Semenya, who was 18 at the time, passed this test though she was dubbed hyperandrogenous ever since, meaning she has elevated testosterone levels.

Now, according to CNN, a decade since her international win, Semenya is fighting to overturn a proposed regulation which would restrict the levels of testosterone in female athletes.

The regulation would require that athletes who are categorized as having a Difference of Sexual Development (DSD) will have to reduce blood testosterone levels for a continuous period of six months and maintain those reduced levels for the rest of their athletic career.

Female athletes who don’t agree to decrease their testosterone levels but still want to compete in international events will be forced to compete against men.
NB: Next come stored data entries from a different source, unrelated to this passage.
import Mathlib.Analysis.SpecialFunctions.Gaussian.GaussianIntegral
import Mathlib.Analysis.SpecialFunctions.ImproperIntegrals
import Mathlib.Analysis.SumIntegralComparisons
import Mathlib.MeasureTheory.Integral.Gamma
import HarnessLib

/-!
# Riemann sums of the Gaussian: `∑ h e^{-(jh)²} ≈ √π/2` and `∑ h (jh)² e^{-(jh)²} ≲ √π/4`

Topic `Analysis/SpecialFunctions`. Elementary sum–integral comparisons for the Gaussian on a grid
of mesh `h`, written for the analysis of the coin-driven pseudo-Gaussian sampler in the discharge of
Aaronson–Arkhipov's Main Theorem (Theory of Computing 9 (2013), Thm. 1.3; named fact
`Literature.Computability.QuantumComplexity.gpeSolvableInFBPPRel_NPRel_of_approxBosonSamplingOracle`):
the sampler's law on the grid `hℤ` is proportional to (a perturbation of) `e^{-(jh)²}`, and its
normalising constant and second moment have to be pinned to `√π/h` and `1/2` within `1 + O(h)`.
Everything here is proved from Mathlib (`integral_gaussian_Ioi`, the Gamma integral
`integral_rpow_mul_exp_neg_mul_rpow`, and `Mathlib.Analysis.SumIntegralComparisons`).

## Results (`h > 0`, `c > 0`, `N ≥ 1`)

* `sum_range_exp_neg_sq_succ_le` — `∑_{j<N} e^{-(h(j+1))²} ≤ √π/(2h)` (antitone Riemann sum
  below `∫₀^∞ e^{-h²u²} du`).
* `le_sum_range_exp_neg_mul_sq` — `(√π/2 - e^{-√c N})/√c ≤ ∑_{j<N} e^{-c j²}` when `√c N ≥ 1`
  (antitone Riemann sum above `∫₀^N`, and the tail `∫_L^∞ e^{-x²} ≤ e^{-L}` for `L ≥ 1`,
  `integral_Ioi_exp_neg_sq_le`, `le_integral_exp_neg_sq`).
* `sum_range_sq_mul_exp_neg_sq_le` — `∑_{j<M} (j/N)² e^{-(j/N)²} ≤ N √π/4 + e^{-1}` for every `M`
  (mesh `h = 1/N`, so that the mode `x = 1` of the unimodal `x² e^{-x²}` is a grid point; monotone
  Riemann sum on `[0, N]`, antitone on `[N, ∞)`, and `∫₀^∞ x² e^{-x²} dx = Γ(3/2)/2 = √π/4`,
  `integral_Ioi_sq_mul_exp_neg_sq`), with the monotonicity of `t e^{-t}` / `x² e^{-x²}` on the two
  sides of the mode (`monotoneOn_mul_exp_neg`, `antitoneOn_mul_exp_neg`, …).

## References

* E. T. Whittaker, G. N. Watson, *A Course of Modern Analysis*, 4th ed., CUP 1927, §12.2 (the
  Gamma integral) and §4.1 (integral test / Riemann sums of monotone functions). (Standard
  calculus; proved here.)
-/

namespace Literature.Analysis.SpecialFunctions

open Real Set MeasureTheory intervalIntegral Finset

/-! ### Upper bound: `∑_{j=1}^{N} e^{-(hj)²} ≤ √π/(2h)` -/

/-- `u ↦ e^{-c u²}` is antitone on `[0, ∞)` for `c ≥ 0`. [folklore] -/
theorem antitoneOn_exp_neg_mul_sq {c : ℝ} (hc : 0 ≤ c) :
    AntitoneOn (fun u : ℝ => exp (-c * u ^ 2)) (Ici 0) := by
  intro u hu v _ huv
  apply exp_le_exp.2
  have : u ^ 2 ≤ v ^ 2 := pow_le_pow_left₀ hu huv 2
  nlinarith

/-- **Upper Riemann bound**: for `h > 0` and every `N`,
`∑_{j<N} e^{-(h(j+1))²} ≤ ∫₀^∞ e^{-h²u²} du = √π/(2h)`. [folklore] -/
theorem sum_range_exp_neg_sq_succ_le {h : ℝ} (hh : 0 < h) (N : ℕ) :
    ∑ j ∈ Finset.range N, exp (-(h * (j + 1)) ^ 2) ≤ √π / (2 * h) := by
  have hc : 0 < h ^ 2 := by positivity
  have hanti : AntitoneOn (fun u : ℝ => exp (-(h ^ 2) * u ^ 2)) (Icc 0 (N : ℝ)) :=
    (antitoneOn_exp_neg_mul_sq hc.le).mono Icc_subset_Ici_self
  have hint : IntegrableOn (fun u : ℝ => exp (-(h ^ 2) * u ^ 2)) (Ioi 0) :=
    (integrable_exp_neg_mul_sq hc).integrableOn
  have hsum := hanti.sum_range_le_integral hint fun t _ => (exp_pos _).le
  have hval : ∫ x in Ioi (0 : ℝ), exp (-(h ^ 2) * x ^ 2) = √π / (2 * h) := by
    rw [integral_gaussian_Ioi, sqrt_div' _ hc.le, sqrt_sq hh.le]
    ring
  calc ∑ j ∈ Finset.range N, exp (-(h * (j + 1)) ^ 2)
      = ∑ j ∈ Finset.range N, exp (-(h ^ 2) * ((j + 1 : ℕ) : ℝ) ^ 2) := by
        refine Finset.sum_congr rfl fun j _ => ?_
        push_cast
        ring_nf
    _ ≤ ∫ x in Ioi (0 : ℝ), exp (-(h ^ 2) * x ^ 2) := hsum
    _ = √π / (2 * h) := hval

/-! ### Lower bound: `∑_{j<N} e^{-c j²} ≥ (√π/2 - e^{-√c N})/√c` -/

/-- The Gaussian tail beyond `L ≥ 1` is at most `e^{-L}` (compare `e^{-x²} ≤ e^{-x}` for
`x ≥ 1`). [folklore] -/
theorem integral_Ioi_exp_neg_sq_le {L : ℝ} (hL : 1 ≤ L) :
    ∫ x in Ioi L, exp (-x ^ 2) ≤ exp (-L) := by
  rw [← integral_exp_neg_Ioi L]
  refine setIntegral_mono_on ?_ (integrableOn_exp_neg_Ioi L) measurableSet_Ioi fun x hx => ?_
  · have := (integrable_exp_neg_mul_sq zero_lt_one).integrableOn (s := Ioi L)
    simpa using this
  · apply exp_le_exp.2
    have hx1 : 1 ≤ x := hL.trans (le_of_lt hx)
    nlinarith

/-- `∫₀^L e^{-x²} dx ≥ √π/2 - e^{-L}` for `L ≥ 1`. [folklore] -/
theorem le_integral_exp_neg_sq {L : ℝ} (hL : 1 ≤ L) :
    √π / 2 - exp (-L) ≤ ∫ x in (0 : ℝ)..L, exp (-x ^ 2) := by
  have hL0 : (0 : ℝ) ≤ L := zero_le_one.trans hL
  have hint : Integrable (fun x : ℝ => exp (-x ^ 2)) := by
    simpa using integrable_exp_neg_mul_sq zero_lt_one
  have htot : ∫ x in Ioi (0 : ℝ), exp (-x ^ 2) = √π / 2 := by
    have := integral_gaussian_Ioi 1
    simpa using this
  have hsplit : ∫ x in Ioi (0 : ℝ), exp (-x ^ 2) =
      (∫ x in (0 : ℝ)..L, exp (-x ^ 2)) + ∫ x in Ioi L, exp (-x ^ 2) := by
    rw [intervalIntegral.integral_of_le hL0, ← setIntegral_union (Ioc_disjoint_Ioi_same)
      measurableSet_Ioi hint.integrableOn hint.integrableOn, Ioc_union_Ioi_eq_Ioi hL0]
  have htail := integral_Ioi_exp_neg_sq_le hL
  linarith

/-- **Lower Riemann bound**: for `c > 0` and `√c · N ≥ 1`,
`(√π/2 - e^{-√c N})/√c ≤ ∫₀^N e^{-c u²} du ≤ ∑_{j<N} e^{-c j²}`. [folklore] -/
theorem le_sum_range_exp_neg_mul_sq {c : ℝ} (hc : 0 < c) (N : ℕ) (hL : 1 ≤ √c * N) :
    (√π / 2 - exp (-(√c * N))) / √c ≤ ∑ j ∈ Finset.range N, exp (-c * (j : ℝ) ^ 2) := by
  have hsc : 0 < √c := sqrt_pos.2 hc
  have hanti : AntitoneOn (fun u : ℝ => exp (-c * u ^ 2)) (Icc (0 : ℝ) ((0 : ℝ) + N)) :=
    (antitoneOn_exp_neg_mul_sq hc.le).mono (by rw [zero_add]; exact Icc_subset_Ici_self)
  have h1 := hanti.integral_le_sum
  simp only [zero_add] at h1
  -- change variables `x = √c u`
  have hcv : ∫ u in (0 : ℝ)..N, exp (-c * u ^ 2) = (√c)⁻¹ * ∫ x in (0 : ℝ)..√c * N, exp (-x ^ 2) := by
    have := intervalIntegral.integral_comp_mul_left (fun x : ℝ => exp (-x ^ 2)) hsc.ne' (a := 0)
      (b := (N : ℝ))
    simp only [mul_zero, smul_eq_mul] at this
    rw [← this]
    refine intervalIntegral.integral_congr fun u _ => ?_
    simp [mul_pow, sq_sqrt hc.le]
  have h2 := le_integral_exp_neg_sq hL
  calc (√π / 2 - exp (-(√c * N))) / √c ≤ (√c)⁻¹ * ∫ x in (0 : ℝ)..√c * N, exp (-x ^ 2) := by
        rw [div_eq_inv_mul]
        exact mul_le_mul_of_nonneg_left h2 (inv_nonneg.2 hsc.le)
    _ = ∫ u in (0 : ℝ)..N, exp (-c * u ^ 2) := hcv.symm
    _ ≤ ∑ j ∈ Finset.range N, exp (-c * (j : ℝ) ^ 2) := h1

/-! ### The second moment: `∑_{j<M} (j/N)² e^{-(j/N)²} ≤ N √π/4 + e^{-1}` -/

/-- `t ↦ t e^{-t}` is monotone on `[0, 1]`. [folklore] -/
theorem monotoneOn_mul_exp_neg : MonotoneOn (fun t : ℝ => t * exp (-t)) (Icc 0 1) := by
  have hderiv : ∀ x : ℝ, HasDerivAt (fun t : ℝ => t * exp (-t)) ((1 - x) * exp (-x)) x := by
    intro x
    have h : HasDerivAt (fun t : ℝ => t * exp (-t)) (1 * exp (-x) + x * (exp (-x) * -1)) x :=
      (hasDerivAt_id' x).mul ((hasDerivAt_neg x).exp)
    exact h.congr_deriv (by ring)
  refine monotoneOn_of_deriv_nonneg (convex_Icc 0 1) ?_ ?_ ?_
  · exact (continuous_id.mul (continuous_exp.comp continuous_neg)).continuousOn
  · exact fun x _ => (hderiv x).differentiableAt.differentiableWithinAt
  · intro x hx
    rw [interior_Icc] at hx
    rw [(hderiv x).deriv]
    exact mul_nonneg (by linarith [hx.2]) (exp_pos _).le

/-- `t ↦ t e^{-t}` is antitone on `[1, ∞)`. [folklore] -/
theorem antitoneOn_mul_exp_neg : AntitoneOn (fun t : ℝ => t * exp (-t)) (Ici 1) := by
  have hderiv : ∀ x : ℝ, HasDerivAt (fun t : ℝ => t * exp (-t)) ((1 - x) * exp (-x)) x := by
    intro x
    have h : HasDerivAt (fun t : ℝ => t * exp (-t)) (1 * exp (-x) + x * (exp (-x) * -1)) x :=
      (hasDerivAt_id' x).mul ((hasDerivAt_neg x).exp)
    exact h.congr_deriv (by ring)
  refine antitoneOn_of_deriv_nonpos (convex_Ici 1) ?_ ?_ ?_
  · exact (continuous_id.mul (continuous_exp.comp continuous_neg)).continuousOn
  · exact fun x _ => (hderiv x).differentiableAt.differentiableWithinAt
  · intro x hx
    rw [interior_Ici] at hx
    rw [(hderiv x).deriv]
    exact mul_nonpos_of_nonpos_of_nonneg (by linarith [(Set.mem_Ioi.1 hx).le]) (exp_pos _).le

/-- `x ↦ x² e^{-x²}` is monotone on `[0, 1]`. [folklore] -/
theorem monotoneOn_sq_mul_exp_neg_sq :
    MonotoneOn (fun x : ℝ => x ^ 2 * exp (-x ^ 2)) (Icc 0 1) := by
  intro x hx y hy hxy
  have hx2 : x ^ 2 ∈ Icc (0 : ℝ) 1 := ⟨sq_nonneg _, by nlinarith [hx.1, hx.2]⟩
  have hy2 : y ^ 2 ∈ Icc (0 : ℝ) 1 := ⟨sq_nonneg _, by nlinarith [hy.1, hy.2]⟩
  exact monotoneOn_mul_exp_neg hx2 hy2 (pow_le_pow_left₀ hx.1 hxy 2)

/-- `x ↦ x² e^{-x²}` is antitone on `[1, ∞)`. [folklore] -/
theorem antitoneOn_sq_mul_exp_neg_sq :
    AntitoneOn (fun x : ℝ => x ^ 2 * exp (-x ^ 2)) (Ici 1) := by
  intro x hx y hy hxy
  have hx1 : (1 : ℝ) ≤ x := hx
  have hy1 : (1 : ℝ) ≤ y := hy
  have hx2 : x ^ 2 ∈ Ici (1 : ℝ) := by change 1 ≤ x ^ 2; nlinarith
  have hy2 : y ^ 2 ∈ Ici (1 : ℝ) := by change 1 ≤ y ^ 2; nlinarith
  exact antitoneOn_mul_exp_neg hx2 hy2 (pow_le_pow_left₀ (zero_le_one.trans hx1) hxy 2)

/-- `∫₀^∞ x² e^{-x²} dx = √π/4` (`= Γ(3/2)/2`). [folklore] -/
theorem integral_Ioi_sq_mul_exp_neg_sq :
    ∫ x in Ioi (0 : ℝ), x ^ 2 * exp (-x ^ 2) = √π / 4 := by
  have h := integral_rpow_mul_exp_neg_mul_rpow (p := 2) (q := 2) (b := 1) two_pos (by norm_num)
    one_pos
  have hcongr : ∫ x in Ioi (0 : ℝ), x ^ 2 * exp (-x ^ 2) =
      ∫ x in Ioi (0 : ℝ), x ^ (2 : ℝ) * exp (-1 * x ^ (2 : ℝ)) := by
    refine setIntegral_congr_fun measurableSet_Ioi fun x _ => ?_
    simp
  rw [hcongr, h, Real.one_rpow, one_mul, show ((2 : ℝ) + 1) / 2 = (1 : ℕ) + 1 / 2 by norm_num,
    Real.Gamma_nat_add_half 1]
  simp
  ring

/-- The integrand `x² e^{-x²}` is integrable on `(0, ∞)`. [folklore] -/
theorem integrableOn_sq_mul_exp_neg_sq :
    IntegrableOn (fun x : ℝ => x ^ 2 * exp (-x ^ 2)) (Ioi 0) := by
  have h := integrableOn_rpow_mul_exp_neg_mul_sq (b := 1) one_pos (s := 2) (by norm_num)
  refine h.congr_fun (fun x _ => ?_) measurableSet_Ioi
  simp

/-- `∫₀^K x² e^{-x²} dx ≤ √π/4` for every `K ≥ 0`. [folklore] -/
theorem integral_sq_mul_exp_neg_sq_le {K : ℝ} (hK : 0 ≤ K) :
    ∫ x in (0 : ℝ)..K, x ^ 2 * exp (-x ^ 2) ≤ √π / 4 := by
  rw [intervalIntegral.integral_of_le hK, ← integral_Ioi_sq_mul_exp_neg_sq]
  exact setIntegral_mono_set integrableOn_sq_mul_exp_neg_sq
    (ae_of_all _ fun x => by positivity) Ioc_subset_Ioi_self.eventuallyLE

/-- **The second-moment Riemann sum**: for `N ≥ 1` and every `M`,
`∑_{j<M} (j/N)² e^{-(j/N)²} ≤ N √π/4 + e^{-1}` — split at the mode `j = N` of the unimodal
`x² e^{-x²}` into a monotone and an antitone Riemann sum. [folklore] -/
theorem sum_range_sq_mul_exp_neg_sq_le {N : ℕ} (hN : 0 < N) (M : ℕ) :
    ∑ j ∈ Finset.range M, ((j : ℝ) / N) ^ 2 * exp (-((j : ℝ) / N) ^ 2) ≤
      N * (√π / 4) + exp (-1) := by
  set g : ℝ → ℝ := fun x => x ^ 2 * exp (-x ^ 2) with hg
  set G : ℝ → ℝ := fun u => g (u / N) with hG
  have hNR : (0 : ℝ) < N := by exact_mod_cast hN
  have hg0 : ∀ x, 0 ≤ g x := fun x => by positivity
  have hGcont : Continuous G := by
    simp only [hG, hg]
    fun_prop
  -- monotone / antitone pieces of `G`
  have hGmono : MonotoneOn G (Icc ((0 : ℕ) : ℝ) N) := by
    rw [Nat.cast_zero]
    intro u hu v hv huv
    simp only [hG]
    refine monotoneOn_sq_mul_exp_neg_sq ⟨div_nonneg hu.1 hNR.le, ?_⟩ ⟨div_nonneg hv.1 hNR.le, ?_⟩
      (div_le_div_of_nonneg_right huv hNR.le)
    · exact (div_le_one hNR).2 hu.2
    · exact (div_le_one hNR).2 hv.2
  have hGanti : AntitoneOn G (Ici (N : ℝ)) := by
    intro u hu v _ huv
    simp only [hG]
    have hu' : (N : ℝ) ≤ u := hu
    refine antitoneOn_sq_mul_exp_neg_sq ?_ ?_ (div_le_div_of_nonneg_right huv hNR.le)
    · exact (one_le_div hNR).2 hu'
    · exact (one_le_div hNR).2 (hu'.trans huv)
  -- reduce to `M' = max M (N+1)`
  set M' := max M (N + 1) with hM'
  have hMM' : M ≤ M' := le_max_left _ _
  have hNM' : N + 1 ≤ M' := le_max_right _ _
  change ∑ j ∈ Finset.range M, G j ≤ N * (√π / 4) + exp (-1)
  have hmono : ∑ j ∈ Finset.range M, G j ≤ ∑ j ∈ Finset.range M', G j :=
    Finset.sum_le_sum_of_subset_of_nonneg (Finset.range_mono hMM') fun j _ _ => hg0 _
  refine hmono.trans ?_
  -- split the range at `N`
  have hsplit : ∑ j ∈ Finset.range M', G j =
      (∑ j ∈ Finset.Ico 0 N, G j) + G N + ∑ i ∈ Finset.Ico N (M' - 1), G ↑(i + 1) := by
    rw [Finset.range_eq_Ico, ← Finset.sum_Ico_consecutive _ (Nat.zero_le N) (by omega : N ≤ M'),
      Finset.sum_eq_sum_Ico_succ_bot (by omega : N < M'), add_assoc]
    congr 2
    rw [Finset.sum_Ico_add' (fun x : ℕ => G (x : ℝ)) N (M' - 1) 1, Nat.sub_add_cancel (by omega)]
  -- the three pieces
  have h1 : ∑ j ∈ Finset.Ico 0 N, G j ≤ ∫ u in ((0 : ℕ) : ℝ)..N, G u :=
    hGmono.sum_le_integral_Ico (Nat.zero_le N)
  have h2 : G N = exp (-1) := by
    simp [hG, hg, div_self hNR.ne']
  have h3 : ∑ i ∈ Finset.Ico N (M' - 1), G ↑(i + 1) ≤ ∫ u in (N : ℝ)..((M' - 1 : ℕ) : ℝ), G u :=
    AntitoneOn.sum_le_integral_Ico (by omega : N ≤ M' - 1) (hGanti.mono Icc_subset_Ici_self)
  have hK : (0 : ℝ) ≤ ((M' - 1 : ℕ) : ℝ) := Nat.cast_nonneg _
  have hadj : (∫ u in ((0 : ℕ) : ℝ)..N, G u) + ∫ u in (N : ℝ)..((M' - 1 : ℕ) : ℝ), G u =
      ∫ u in (0 : ℝ)..((M' - 1 : ℕ) : ℝ), G u := by
    rw [Nat.cast_zero]
    exact intervalIntegral.integral_add_adjacent_intervals (hGcont.intervalIntegrable _ _)
      (hGcont.intervalIntegrable _ _)
  have h4 : ∫ u in (0 : ℝ)..((M' - 1 : ℕ) : ℝ), G u ≤ N * (√π / 4) := by
    have hcv : ∫ u in (0 : ℝ)..((M' - 1 : ℕ) : ℝ), G u =
        (N : ℝ) * ∫ x in (0 : ℝ) / N..((M' - 1 : ℕ) : ℝ) / N, g x := by
      simp only [hG]
      rw [intervalIntegral.integral_comp_div (fun x => g x) hNR.ne', smul_eq_mul]
    rw [hcv, zero_div]
    exact mul_le_mul_of_nonneg_left (integral_sq_mul_exp_neg_sq_le (by positivity)) hNR.le
  rw [hsplit, h2]
  linarith

end Literature.Analysis.SpecialFunctions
The case to determine if the regulation will be implemented or not will be decided on March 29.

The IAFF said that was attempting to ensure that “athletes who identify as female but have testes, and testosterone levels in the male range, at least drop their testosterone levels into the female range in order to compete at the elite level in the female classification. This standard is necessary to ensure fair competition for all women. Indeed, without it, we risk losing the next generation of female athletes, since they will see no path to success in our sport.”

The people of South Africa are concerned that Semenya is treated fairly. Semenya’s lawyers and Athletics South Africa (ASA) said the country has a “constitutional obligation to contest any infringements of human rights, as shaped by our experiences under apartheid.”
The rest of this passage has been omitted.